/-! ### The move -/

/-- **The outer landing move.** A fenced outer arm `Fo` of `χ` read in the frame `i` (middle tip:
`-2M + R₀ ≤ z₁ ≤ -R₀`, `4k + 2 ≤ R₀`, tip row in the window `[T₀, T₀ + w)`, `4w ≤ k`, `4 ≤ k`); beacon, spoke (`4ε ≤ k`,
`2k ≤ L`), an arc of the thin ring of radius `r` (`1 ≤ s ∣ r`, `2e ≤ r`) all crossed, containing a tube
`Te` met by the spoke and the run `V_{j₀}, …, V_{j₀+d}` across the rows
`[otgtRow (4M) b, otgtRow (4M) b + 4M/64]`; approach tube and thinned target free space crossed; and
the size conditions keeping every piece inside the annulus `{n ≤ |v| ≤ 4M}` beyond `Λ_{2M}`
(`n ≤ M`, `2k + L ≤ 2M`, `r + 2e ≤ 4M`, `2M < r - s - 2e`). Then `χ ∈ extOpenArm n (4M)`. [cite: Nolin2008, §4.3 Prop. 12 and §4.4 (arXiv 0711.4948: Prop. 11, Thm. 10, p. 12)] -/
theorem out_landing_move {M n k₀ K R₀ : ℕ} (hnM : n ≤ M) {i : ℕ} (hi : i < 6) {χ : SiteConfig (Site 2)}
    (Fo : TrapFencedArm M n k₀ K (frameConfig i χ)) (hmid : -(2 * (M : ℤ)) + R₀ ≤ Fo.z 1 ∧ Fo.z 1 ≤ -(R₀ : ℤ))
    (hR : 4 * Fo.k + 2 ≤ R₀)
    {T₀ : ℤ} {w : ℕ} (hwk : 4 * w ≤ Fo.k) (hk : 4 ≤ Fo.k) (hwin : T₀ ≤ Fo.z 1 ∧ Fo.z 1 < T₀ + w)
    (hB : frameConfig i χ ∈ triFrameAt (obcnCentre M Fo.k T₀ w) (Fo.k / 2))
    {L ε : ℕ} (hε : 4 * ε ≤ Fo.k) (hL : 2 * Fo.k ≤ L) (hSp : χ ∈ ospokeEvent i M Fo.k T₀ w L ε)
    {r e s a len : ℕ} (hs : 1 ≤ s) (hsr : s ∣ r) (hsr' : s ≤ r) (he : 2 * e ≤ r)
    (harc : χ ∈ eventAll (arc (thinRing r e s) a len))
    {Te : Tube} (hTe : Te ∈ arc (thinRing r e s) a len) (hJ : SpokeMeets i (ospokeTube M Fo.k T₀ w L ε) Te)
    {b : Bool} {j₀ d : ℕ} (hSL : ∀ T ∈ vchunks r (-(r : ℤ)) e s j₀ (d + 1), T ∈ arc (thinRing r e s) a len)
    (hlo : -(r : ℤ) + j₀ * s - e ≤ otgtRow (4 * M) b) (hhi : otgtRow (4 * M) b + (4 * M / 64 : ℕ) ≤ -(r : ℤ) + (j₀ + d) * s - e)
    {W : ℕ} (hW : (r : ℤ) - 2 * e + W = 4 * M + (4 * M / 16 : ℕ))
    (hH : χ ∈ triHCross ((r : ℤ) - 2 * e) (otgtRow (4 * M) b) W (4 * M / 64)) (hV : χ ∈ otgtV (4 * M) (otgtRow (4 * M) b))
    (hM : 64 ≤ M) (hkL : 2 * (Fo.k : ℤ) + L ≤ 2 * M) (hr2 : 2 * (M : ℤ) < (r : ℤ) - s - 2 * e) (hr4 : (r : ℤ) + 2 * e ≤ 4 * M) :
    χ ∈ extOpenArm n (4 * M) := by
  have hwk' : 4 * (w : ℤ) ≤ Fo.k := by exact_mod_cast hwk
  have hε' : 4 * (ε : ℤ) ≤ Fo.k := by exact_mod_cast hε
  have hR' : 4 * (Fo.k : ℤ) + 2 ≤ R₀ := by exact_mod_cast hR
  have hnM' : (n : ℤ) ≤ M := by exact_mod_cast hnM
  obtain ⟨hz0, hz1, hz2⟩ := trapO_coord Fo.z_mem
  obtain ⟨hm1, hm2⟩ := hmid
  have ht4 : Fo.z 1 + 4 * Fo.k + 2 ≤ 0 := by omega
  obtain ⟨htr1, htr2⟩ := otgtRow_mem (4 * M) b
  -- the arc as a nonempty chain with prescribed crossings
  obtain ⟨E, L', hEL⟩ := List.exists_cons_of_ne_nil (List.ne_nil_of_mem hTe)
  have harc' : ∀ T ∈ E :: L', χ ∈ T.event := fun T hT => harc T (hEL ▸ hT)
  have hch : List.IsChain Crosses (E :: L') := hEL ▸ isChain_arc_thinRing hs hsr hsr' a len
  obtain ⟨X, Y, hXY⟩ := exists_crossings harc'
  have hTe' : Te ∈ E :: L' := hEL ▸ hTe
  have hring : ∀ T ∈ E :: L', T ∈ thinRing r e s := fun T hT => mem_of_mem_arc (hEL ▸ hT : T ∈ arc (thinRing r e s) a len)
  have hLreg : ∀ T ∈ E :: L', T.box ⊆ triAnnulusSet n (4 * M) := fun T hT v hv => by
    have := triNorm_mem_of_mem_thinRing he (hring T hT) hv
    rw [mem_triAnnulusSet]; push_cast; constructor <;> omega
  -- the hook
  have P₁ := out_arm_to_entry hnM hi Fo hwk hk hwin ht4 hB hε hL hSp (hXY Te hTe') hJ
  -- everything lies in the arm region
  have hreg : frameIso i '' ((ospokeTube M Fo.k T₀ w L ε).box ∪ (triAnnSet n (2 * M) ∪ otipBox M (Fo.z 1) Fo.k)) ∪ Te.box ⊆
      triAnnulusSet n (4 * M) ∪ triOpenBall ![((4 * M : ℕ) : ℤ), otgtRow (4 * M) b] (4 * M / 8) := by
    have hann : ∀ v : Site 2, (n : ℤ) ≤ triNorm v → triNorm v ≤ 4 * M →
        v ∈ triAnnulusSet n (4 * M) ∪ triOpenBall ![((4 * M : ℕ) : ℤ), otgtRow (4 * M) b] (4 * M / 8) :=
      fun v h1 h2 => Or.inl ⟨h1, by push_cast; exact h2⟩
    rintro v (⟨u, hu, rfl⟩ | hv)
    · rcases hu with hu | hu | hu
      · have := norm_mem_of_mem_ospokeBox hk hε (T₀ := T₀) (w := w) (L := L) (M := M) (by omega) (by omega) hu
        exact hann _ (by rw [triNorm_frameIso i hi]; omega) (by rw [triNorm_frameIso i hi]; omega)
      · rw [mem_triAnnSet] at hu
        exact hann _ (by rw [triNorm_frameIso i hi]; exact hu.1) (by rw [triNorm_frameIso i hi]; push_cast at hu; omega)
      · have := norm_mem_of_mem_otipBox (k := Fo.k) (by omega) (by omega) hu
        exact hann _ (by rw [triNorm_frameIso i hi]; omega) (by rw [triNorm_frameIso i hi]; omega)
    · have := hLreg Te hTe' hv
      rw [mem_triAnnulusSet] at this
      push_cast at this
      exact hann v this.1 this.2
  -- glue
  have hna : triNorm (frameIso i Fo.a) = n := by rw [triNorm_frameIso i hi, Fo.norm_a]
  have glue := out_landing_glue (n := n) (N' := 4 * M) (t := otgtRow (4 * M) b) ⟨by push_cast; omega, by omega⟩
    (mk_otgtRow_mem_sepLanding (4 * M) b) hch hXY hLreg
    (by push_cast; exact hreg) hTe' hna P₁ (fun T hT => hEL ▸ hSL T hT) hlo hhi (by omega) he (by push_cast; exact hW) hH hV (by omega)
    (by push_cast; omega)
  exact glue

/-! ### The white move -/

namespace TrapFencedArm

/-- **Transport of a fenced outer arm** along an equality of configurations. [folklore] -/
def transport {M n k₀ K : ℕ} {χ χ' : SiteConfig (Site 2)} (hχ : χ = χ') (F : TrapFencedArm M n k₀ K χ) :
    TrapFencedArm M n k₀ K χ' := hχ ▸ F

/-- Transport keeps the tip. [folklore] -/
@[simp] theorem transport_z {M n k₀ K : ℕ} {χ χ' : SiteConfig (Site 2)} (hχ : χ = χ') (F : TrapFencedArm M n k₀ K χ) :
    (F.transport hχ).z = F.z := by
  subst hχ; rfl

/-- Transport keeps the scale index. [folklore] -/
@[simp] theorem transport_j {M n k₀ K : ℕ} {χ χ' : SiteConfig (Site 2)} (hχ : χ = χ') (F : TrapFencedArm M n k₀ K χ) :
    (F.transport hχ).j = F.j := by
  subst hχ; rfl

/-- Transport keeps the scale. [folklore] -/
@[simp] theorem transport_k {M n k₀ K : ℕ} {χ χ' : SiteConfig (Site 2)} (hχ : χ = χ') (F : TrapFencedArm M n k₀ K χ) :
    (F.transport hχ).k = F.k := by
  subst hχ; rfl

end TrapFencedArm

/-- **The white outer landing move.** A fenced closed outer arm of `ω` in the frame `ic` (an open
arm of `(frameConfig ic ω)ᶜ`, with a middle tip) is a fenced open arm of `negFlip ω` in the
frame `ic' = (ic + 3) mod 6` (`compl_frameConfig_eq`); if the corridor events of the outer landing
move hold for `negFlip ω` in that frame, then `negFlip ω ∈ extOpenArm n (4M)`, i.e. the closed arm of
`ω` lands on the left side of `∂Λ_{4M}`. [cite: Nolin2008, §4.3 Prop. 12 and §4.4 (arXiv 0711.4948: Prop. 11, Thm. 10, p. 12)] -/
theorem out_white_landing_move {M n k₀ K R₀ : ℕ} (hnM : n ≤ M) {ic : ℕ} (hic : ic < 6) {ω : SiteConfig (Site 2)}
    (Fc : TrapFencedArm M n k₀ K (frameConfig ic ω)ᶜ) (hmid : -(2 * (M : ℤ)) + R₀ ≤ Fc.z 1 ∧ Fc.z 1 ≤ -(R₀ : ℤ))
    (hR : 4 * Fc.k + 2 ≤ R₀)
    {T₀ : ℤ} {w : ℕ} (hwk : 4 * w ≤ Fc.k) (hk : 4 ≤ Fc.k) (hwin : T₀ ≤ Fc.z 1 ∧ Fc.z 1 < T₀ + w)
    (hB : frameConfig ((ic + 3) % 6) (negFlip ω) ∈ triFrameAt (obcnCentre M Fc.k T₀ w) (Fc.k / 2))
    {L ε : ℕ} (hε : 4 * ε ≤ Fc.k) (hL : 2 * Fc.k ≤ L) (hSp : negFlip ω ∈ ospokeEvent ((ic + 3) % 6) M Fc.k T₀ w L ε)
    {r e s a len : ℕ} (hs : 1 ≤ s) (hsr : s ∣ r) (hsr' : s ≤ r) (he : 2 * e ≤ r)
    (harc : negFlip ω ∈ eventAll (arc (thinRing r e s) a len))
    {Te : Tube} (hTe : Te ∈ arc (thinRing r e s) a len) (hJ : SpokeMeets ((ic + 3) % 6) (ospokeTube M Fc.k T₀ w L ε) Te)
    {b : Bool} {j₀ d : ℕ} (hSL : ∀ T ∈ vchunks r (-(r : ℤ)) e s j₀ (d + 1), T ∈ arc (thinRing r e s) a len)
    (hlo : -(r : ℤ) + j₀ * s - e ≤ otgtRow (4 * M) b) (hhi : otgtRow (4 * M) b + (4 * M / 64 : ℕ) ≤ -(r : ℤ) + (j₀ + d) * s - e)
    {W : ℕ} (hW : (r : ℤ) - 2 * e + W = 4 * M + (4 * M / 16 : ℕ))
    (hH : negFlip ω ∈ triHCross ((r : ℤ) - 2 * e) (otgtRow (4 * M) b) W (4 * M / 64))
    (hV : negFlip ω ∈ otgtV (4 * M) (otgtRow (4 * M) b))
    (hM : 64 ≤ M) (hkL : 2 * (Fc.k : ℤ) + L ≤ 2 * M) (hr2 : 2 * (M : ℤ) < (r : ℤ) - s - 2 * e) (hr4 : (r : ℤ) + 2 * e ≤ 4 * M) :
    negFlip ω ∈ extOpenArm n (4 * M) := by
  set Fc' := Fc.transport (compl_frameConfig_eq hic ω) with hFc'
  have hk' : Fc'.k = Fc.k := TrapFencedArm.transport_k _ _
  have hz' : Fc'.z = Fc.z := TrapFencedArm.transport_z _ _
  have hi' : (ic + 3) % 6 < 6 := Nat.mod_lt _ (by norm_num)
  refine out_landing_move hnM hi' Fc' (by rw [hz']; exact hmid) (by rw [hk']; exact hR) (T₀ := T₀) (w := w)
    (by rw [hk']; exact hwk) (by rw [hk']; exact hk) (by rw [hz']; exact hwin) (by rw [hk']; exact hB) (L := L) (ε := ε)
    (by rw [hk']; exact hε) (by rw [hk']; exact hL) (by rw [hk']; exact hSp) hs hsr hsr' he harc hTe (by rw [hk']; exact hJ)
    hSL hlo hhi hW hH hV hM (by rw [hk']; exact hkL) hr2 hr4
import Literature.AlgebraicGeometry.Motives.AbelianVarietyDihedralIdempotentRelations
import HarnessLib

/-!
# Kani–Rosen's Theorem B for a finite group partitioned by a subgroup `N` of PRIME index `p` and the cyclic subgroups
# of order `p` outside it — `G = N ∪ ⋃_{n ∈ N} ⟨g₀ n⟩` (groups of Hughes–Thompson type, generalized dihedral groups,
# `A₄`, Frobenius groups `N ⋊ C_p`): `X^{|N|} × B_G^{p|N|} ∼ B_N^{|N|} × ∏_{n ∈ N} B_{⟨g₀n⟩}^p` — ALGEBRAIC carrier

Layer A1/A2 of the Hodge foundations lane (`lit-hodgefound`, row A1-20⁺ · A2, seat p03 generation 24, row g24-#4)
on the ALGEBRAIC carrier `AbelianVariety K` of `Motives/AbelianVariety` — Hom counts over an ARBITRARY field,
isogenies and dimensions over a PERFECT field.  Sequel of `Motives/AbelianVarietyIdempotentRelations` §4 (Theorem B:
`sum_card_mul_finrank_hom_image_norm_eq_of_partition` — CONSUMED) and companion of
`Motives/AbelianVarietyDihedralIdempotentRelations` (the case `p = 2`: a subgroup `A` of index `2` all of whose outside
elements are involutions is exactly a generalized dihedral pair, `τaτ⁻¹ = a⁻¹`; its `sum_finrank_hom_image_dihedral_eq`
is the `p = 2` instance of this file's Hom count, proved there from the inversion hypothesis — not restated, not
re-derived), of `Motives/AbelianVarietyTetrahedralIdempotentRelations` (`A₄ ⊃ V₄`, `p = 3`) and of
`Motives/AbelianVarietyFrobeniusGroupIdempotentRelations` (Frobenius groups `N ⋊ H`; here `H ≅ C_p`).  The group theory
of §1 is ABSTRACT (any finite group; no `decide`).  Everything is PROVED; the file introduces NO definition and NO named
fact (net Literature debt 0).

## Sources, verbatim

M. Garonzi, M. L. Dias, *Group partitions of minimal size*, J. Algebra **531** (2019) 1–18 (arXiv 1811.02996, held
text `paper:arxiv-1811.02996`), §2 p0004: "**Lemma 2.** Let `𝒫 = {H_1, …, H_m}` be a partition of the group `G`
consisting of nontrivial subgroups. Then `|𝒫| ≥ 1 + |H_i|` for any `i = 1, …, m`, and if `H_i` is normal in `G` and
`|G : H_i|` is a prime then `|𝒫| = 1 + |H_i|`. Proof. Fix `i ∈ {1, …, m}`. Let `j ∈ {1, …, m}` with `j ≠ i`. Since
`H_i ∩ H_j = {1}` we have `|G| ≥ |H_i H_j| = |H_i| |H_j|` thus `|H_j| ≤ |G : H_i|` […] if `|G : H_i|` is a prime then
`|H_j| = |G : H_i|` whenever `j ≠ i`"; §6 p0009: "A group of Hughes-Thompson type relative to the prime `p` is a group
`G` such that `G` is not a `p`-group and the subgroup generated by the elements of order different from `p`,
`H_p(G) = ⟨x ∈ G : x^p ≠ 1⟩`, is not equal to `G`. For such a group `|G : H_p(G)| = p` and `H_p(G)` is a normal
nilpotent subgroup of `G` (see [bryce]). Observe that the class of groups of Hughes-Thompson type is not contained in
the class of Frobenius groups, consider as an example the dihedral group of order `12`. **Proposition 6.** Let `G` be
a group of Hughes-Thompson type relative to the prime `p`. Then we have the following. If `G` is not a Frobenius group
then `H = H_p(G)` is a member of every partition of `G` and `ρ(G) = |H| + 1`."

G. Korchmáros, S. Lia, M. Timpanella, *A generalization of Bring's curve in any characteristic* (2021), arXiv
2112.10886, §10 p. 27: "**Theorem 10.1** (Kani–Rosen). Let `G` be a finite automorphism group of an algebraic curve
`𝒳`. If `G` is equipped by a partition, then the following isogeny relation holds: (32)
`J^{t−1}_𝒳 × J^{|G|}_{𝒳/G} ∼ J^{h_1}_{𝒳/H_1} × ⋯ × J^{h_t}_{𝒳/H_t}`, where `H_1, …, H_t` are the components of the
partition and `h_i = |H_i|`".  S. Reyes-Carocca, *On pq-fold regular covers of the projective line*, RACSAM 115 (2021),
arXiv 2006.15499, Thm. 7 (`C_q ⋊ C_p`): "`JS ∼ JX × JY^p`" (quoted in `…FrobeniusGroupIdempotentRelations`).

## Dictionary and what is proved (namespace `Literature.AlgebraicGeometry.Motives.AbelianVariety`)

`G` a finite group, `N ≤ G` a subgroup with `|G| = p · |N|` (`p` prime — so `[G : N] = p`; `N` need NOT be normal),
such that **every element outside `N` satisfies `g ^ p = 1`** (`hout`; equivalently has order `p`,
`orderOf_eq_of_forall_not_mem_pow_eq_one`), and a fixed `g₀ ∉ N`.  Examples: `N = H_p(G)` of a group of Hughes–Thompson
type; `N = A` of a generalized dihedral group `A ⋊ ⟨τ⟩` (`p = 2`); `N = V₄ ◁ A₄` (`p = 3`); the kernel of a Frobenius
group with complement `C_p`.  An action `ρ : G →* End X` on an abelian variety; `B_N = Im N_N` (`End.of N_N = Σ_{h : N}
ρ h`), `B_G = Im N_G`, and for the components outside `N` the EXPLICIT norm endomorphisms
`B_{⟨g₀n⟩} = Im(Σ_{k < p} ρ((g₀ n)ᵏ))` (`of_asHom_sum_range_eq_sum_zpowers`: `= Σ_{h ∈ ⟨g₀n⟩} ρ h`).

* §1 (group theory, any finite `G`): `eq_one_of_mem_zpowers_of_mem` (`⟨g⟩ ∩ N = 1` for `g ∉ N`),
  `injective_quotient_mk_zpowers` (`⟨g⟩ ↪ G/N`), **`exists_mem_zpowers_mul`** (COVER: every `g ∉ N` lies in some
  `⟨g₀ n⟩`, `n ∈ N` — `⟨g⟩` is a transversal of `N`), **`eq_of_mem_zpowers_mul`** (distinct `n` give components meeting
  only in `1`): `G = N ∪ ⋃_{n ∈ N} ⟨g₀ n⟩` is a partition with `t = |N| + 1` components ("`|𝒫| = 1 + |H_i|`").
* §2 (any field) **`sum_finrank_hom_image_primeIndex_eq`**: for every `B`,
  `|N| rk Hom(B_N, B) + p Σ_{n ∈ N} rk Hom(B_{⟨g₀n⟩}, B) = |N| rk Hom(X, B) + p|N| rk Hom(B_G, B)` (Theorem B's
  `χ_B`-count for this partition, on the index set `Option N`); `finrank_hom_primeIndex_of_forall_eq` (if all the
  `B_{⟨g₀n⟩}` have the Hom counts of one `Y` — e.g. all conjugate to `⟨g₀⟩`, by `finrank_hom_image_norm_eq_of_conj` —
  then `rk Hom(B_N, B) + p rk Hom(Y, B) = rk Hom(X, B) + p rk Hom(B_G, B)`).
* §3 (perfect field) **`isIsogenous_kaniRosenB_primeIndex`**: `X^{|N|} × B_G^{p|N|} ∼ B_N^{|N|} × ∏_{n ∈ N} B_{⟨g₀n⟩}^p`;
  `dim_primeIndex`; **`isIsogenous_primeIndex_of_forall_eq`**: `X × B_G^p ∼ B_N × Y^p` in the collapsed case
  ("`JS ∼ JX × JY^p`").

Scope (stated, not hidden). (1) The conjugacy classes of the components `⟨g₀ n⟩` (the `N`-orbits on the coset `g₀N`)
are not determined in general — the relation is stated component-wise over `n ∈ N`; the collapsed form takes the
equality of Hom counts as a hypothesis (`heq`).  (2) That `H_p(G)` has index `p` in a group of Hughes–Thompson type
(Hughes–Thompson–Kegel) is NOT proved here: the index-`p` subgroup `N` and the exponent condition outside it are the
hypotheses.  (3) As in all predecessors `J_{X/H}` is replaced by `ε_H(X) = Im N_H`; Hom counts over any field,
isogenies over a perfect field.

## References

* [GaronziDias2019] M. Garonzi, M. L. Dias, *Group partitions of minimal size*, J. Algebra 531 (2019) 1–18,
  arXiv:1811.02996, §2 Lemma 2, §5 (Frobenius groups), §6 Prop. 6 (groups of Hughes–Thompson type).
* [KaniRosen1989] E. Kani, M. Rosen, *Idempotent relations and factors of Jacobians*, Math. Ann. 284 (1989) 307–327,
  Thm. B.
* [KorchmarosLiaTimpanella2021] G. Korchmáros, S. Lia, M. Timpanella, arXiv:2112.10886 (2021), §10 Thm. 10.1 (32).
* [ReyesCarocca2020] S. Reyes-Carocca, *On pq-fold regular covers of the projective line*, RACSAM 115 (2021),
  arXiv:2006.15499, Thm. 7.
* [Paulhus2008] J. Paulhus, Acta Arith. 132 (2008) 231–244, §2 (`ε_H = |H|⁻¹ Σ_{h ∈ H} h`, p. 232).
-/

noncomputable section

****************************************

Task to complete: Each line from the top of the records through the one with "containing a tube" should be returned exactly. Leave out everything else.

Exercise output:
/-! ### The move -/

/-- **The outer landing move.** A fenced outer arm `Fo` of `χ` read in the frame `i` (middle tip:
`-2M + R₀ ≤ z₁ ≤ -R₀`, `4k + 2 ≤ R₀`, tip row in the window `[T₀, T₀ + w)`, `4w ≤ k`, `4 ≤ k`); beacon, spoke (`4ε ≤ k`,
`2k ≤ L`), an arc of the thin ring of radius `r` (`1 ≤ s ∣ r`, `2e ≤ r`) all crossed, containing a tube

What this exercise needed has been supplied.